Karua blasts Ruto at Raila Odinga’s funeral in a no-holds-barred takedown that’s peeled back the layers of decorum at the opposition lion’s graveside send-off, exposing what she calls a blatant hijack of mourning for political manoeuvring.

Martha Karua, the iron-willed Narc-Kenya leader and Odinga’s 2022 running mate, didn’t hold back in a blistering interview on KTN News, accusing President William Ruto of spinning a fairy tale of shared ideals with the late Agago while steamrolling the true spirit of the man they buried.

“If you listen to Dr William Ruto, you would think that he and the late Raila Odinga shared a lot in common, but absolutely not, because he stands for something totally different,” Karua fired, her voice steady as a courtroom cross-exam, cutting through the post-funeral fog like a machete through thicket.

The Bondo burial on October 20 was meant to be a tapestry of tributes – Luo drummers pounding rhythms of resistance, elders in beaded regalia whispering proverbs of perseverance – but Karua painted it as a stage-managed spectacle where unity chants drowned out dissent.

She zeroed in on a “choreographed group from within ODM” who, she claimed, turned eulogies into endorsements of Ruto’s overtures, forgetting the black armbands and the scent of fresh earth.

“They were only singing praises of the union with the State… seemed to forget that they were at a funeral.
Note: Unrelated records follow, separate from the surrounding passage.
import Summits.ValiantsHypothesis.ValiantsHypothesis.Theorems.SymPencilPerFourTwoRowsPerm
import Summits.ValiantsHypothesis.ValiantsHypothesis.Theorems.SymPencilPerFourHessianRankThreeProp

/-!
# Route `SymPencil` — Hessian rank `≤ 5` on a singular subspace: a rank-`3` row with a zero cell
# (Case B3 of Task T1 of `Cruxes/SdcSuperquadratic/NEXT-RUNG-23.md`;
# `--supports` stmt-ValiantsHypothesis-5674 `SdcSuperquadratic`)

Setting: `W` a subspace of `4 × 4` matrices on which all `3 × 3` subpermanents vanish (H3) and
with the swapped property with `< 6` squares (`rank (Hess per_4) ≤ 5` on `W`).

**Case B3** (`finrank_le_six_of_zero_cell`).  Suppose the cell `(a, m₁)` vanishes identically on
`W` while row `a` realises every vector `v` with `v_{m₁} = 0` (row `a` has rank `3`).  Then
`dim W ≤ 6`.

Proof.  (1) Column partners of `m₁` for the pairs `(a, b)`: `x_{ac} x_{b m₁} ≡ 0` with `x_{ac} ≢ 0`,
so the whole column `m₁` vanishes on `W`.  (2) H3 on rows `(a, b, c)` and columns `(k, j, l)`
against an element with row `a = e_k`, degree `2` in `t`: on `W₀ = W ∩ {row a = 0}` all `2 × 2`
subpermanents of the rows `≠ a` (columns `≠ m₁`) vanish.  (3) Row partners ((CP'),
`SymPencilPerFourHessianColControl`) of the column pairs `{j, l} ⊆ {m₁}ᶜ` for row `a`, with the
control lemma: each such pair kills the two cells `(c_{jl}, j), (c_{jl}, l)` on `W₀` for some row
`c_{jl} ≠ a`.  (4) The three killed rows are pairwise distinct (three surviving cells), or two
coincide (four surviving cells, two of which have identically vanishing product with a third — a
factor vanishes), or all coincide (`W₀` lives in two rows: `SymPencilPerFourTwoRowsPerm`); in every
case `dim W₀ ≤ 3`, and `dim W = 3 + dim W₀ ≤ 6`.

Honest framing: a lemma towards `sdc(per_4) ≥ 25` (Cases A, B1, B2 landed; Case C open); nothing
here changes `sdc(per_4) ≥ 23`; the crux stays open; `VP ≠ VNP` is not moved. [folklore]
-/

noncomputable section

-- single-conjunct layout: Sub = Summit, duplicated namespace component intended
set_option linter.dupNamespace false

namespace Summit.ValiantsHypothesis.ValiantsHypothesis.Theorems.SymPencilPerFourHessianRankThreeZero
Was it a ceremony to endorse the union between ODM and Dr Ruto, or was it the burial of the Right Hon. Raila Odinga?” Karua asked, her eyes flashing with the fire that’s defined her from the 2007 post-election inferno to today’s hustler-bashing broadsides.

It’s a raw nerve in Azimio’s tender wound: Odinga’s death on October 14 left a leadership chasm, and Ruto’s surprise CGH award plus whispers of a 2027 pact have some salivating and others seething. Karua, 68 and unbowed after decades in the trenches – from detentions under Moi to brokering the 2018 handshake – felt the snub personally.

As running mate, she expected a slot to honour her partner’s legacy of unyielding reform, not this echo chamber of sycophancy. “They could have allowed one or two members from the opposition side to speak.

It would also have made sense to give me time to speak as his running mate,” she lamented, hinting at a deliberate blackout to stifle “divergent opinions” and brew “political capital”.

ODM’s machinery hums with succession buzz – Joho eyeing the throne, Orengo as elder statesman – But Karua’s blast revives the “third way” thunder from 2022, when she and Odinga railed against Ruto’s “deep state” grip.

As Siaya’s hills cradle Odinga’s rest, Karua’s stand reminds us: in Kenyan politics, funerals are forums, and silence is surrender. Will her blast splinter ODM further or rally the real radicals?